Before I really dive into this blog, I want to make it clear that this is a summarized version of why I believe in God. This isn’t a means of proving God through scientific ways. This is simply just my OWN opinion. A lot of Christians would have varying answers. I am not speaking for everyone just me.

A lot of people from this generation have come to some weird conclusion that Christians are just brainwashed, and blindly follow a “fairytale”. I was raised Christian, but I wasn’t raised to be forced to believe. We are all freethinkers at the end of the day. My parents encouraged Christianity, and it was up to me to decide whether or not I would follow it.

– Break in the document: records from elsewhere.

/-- The exponent collected from the polymers with at least two cubes:
`Σ_{t big} b_t κ^{−|X_t|} ≤ 4(Δ+1)²(θ/κ)|X| + 4(Δ+1)²(θ/κ)² Σ_j ε_j|B_{k−j−1}(X) ∩ …|`.
[cite: BalabanImbrieJaffe1988, (5.11.3) p.299] -/
theorem sum_big_le (hR : ∀ x y, R x y → R y x) {nbr : V → Finset V} {Δ : ℕ} (hΔ : ∀ x, (nbr x).card ≤ Δ)
    (hnbr : ∀ x y, R x y → y ∈ nbr x) {ε : ℕ → ℝ} {θ κ : ℝ} (hε : ∀ j, 0 ≤ ε j) (hθ : 0 ≤ θ) (hκ0 : 0 < κ)
    (hsmall : 2 * ((Δ : ℝ) + 1) ^ 2 * θ ≤ κ) (X : Finset V) :
    ∑ t ∈ tripsBig R k lf home X, bnd ε θ κ t * (κ⁻¹) ^ t.poly.card ≤
      4 * ((Δ : ℝ) + 1) ^ 2 * (θ / κ) * X.card +
        4 * ((Δ : ℝ) + 1) ^ 2 * (θ / κ) ^ 2 * lfWeight k lf home ε X := by
  classical
  have hlam0 : 0 ≤ θ / κ := div_nonneg hθ hκ0.le
  have hlam : 2 * ((Δ : ℝ) + 1) ^ 2 * (θ / κ) ≤ 1 := by
    rw [← mul_div_assoc, div_le_one hκ0]
    exact hsmall
  -- on `trips X`, "not a single cube" means "at least two cubes"
  have h1 : ∑ t ∈ tripsBig R k lf home X, bnd ε θ κ t * (κ⁻¹) ^ t.poly.card =
      ∑ t ∈ (trips R k lf home X).filter (fun t => 2 ≤ t.poly.card), bnd ε θ κ t * (κ⁻¹) ^ t.poly.card := by
    refine sum_congr ?_ fun _ _ => rfl
    refine filter_congr fun t ht => ?_
    have := one_le_card_of_mem_polys (poly_mem_polys ht)
    omega
  have h2 : ∑ t ∈ (trips R k lf home X).filter (fun t => 2 ≤ t.poly.card), bnd ε θ κ t * (κ⁻¹) ^ t.poly.card =
      (∑ u ∈ (tripJ R k lf home X).filter (fun u => 2 ≤ u.2.card), ε u.1.1 * (θ / κ) ^ u.2.card) +
        ∑ Y ∈ (polys R X).filter (fun Y => 2 ≤ Y.card), (θ / κ) ^ (Y.card - 1) := by
    rw [sum_filter, trips, sum_disjSum, ← sum_filter, ← sum_filter]
    congr 1
    · refine sum_congr rfl fun u _ => ?_
      rw [Trip.poly_inl, bnd_inl, mul_assoc, ← mul_pow, ← div_eq_mul_inv]
    · refine sum_congr rfl fun Y hY => ?_
      rw [Trip.poly_inr, bnd_inr]
      exact kappa_mul_pow_mul_inv_pow hκ0.ne' (one_le_card_of_mem_polys (mem_filter.1 hY).1)
  rw [h1, h2, add_comm]
  exact add_le_add (sum_big_inr_le hR hΔ hnbr hlam0 hlam X) (sum_big_inl_le hR hΔ hnbr hε hlam0 hlam X)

Understanding God Through My Childhood Eyes

“And He said: ‘Truly I tell you, unless you change and become like little children, you will never enter the kingdom of heaven.’” Matthew 18:3

The question, “Why do you believe in God?”, is one that I have reflected on since I was a child. I remember being a young and naive**(scroll to bottom for explanation on wording) kid that truly believed that everyone believed in God. I was raised Christian, and even at a young age, it just made sense to me.

I saw the world around me, and thought, “Yeah, someone had to have made this.

When I struggled with anxiety and cried for my parents, they would tell me, “God is with you wherever I go.” I thought, “Okay, at least, I have someone that I know who is always with me.

When the discussion of death came up, I was told, “If you believe Jesus died for you, you have nothing to worry about, Grace.” I’d think about all the times I heard about Jesus’s birth and resurrection and think, “Well, of course, I believe in Him. He had to die. Wouldn’t it be mean not to?” Although my worry was strong as a child, I took comfort in Jesus dying for me. Granted, I didn't fully understand exactly how much that meant, but I figured if it was talked about so much it must mean something.

So when an old friend of mine told me in elementary school that there is no god, my world didn’t seem so black and white anymore. And that’s when I started really thinking about why I believe in God when others don’t.

My Childlike Faith and Deep Thinking

“Now faith is confidence in what we hope for and assurance about what we do not see.” Hebrews 11:1

If you read my book, “Party Pooper: Growing up with Anxiety”, it can be very easy to pick up on how much of a deep thinker I have been all of my life.

One of my best examples of thinking too hard is… When I was eight, I cried on her 8th birthday, because I realized the older I got, the older my loved ones got. I didn’t want to be left behind. My deep thinking hasn’t been such a great thing in circumstances like that; however, I have found it helpful when thinking about God and eternity.

Going back to what I said earlier, “It just made sense.” I would say I have kept that mentality all throughout my life. In my deepest pondering of what life and existence is, I have always been able to come to the understanding that God is who He says He is. We hear ideas from MAN all of the time. They twist words and twist the image of God. When we go back to the Bible, we are given an understanding of God straight from God, Himself.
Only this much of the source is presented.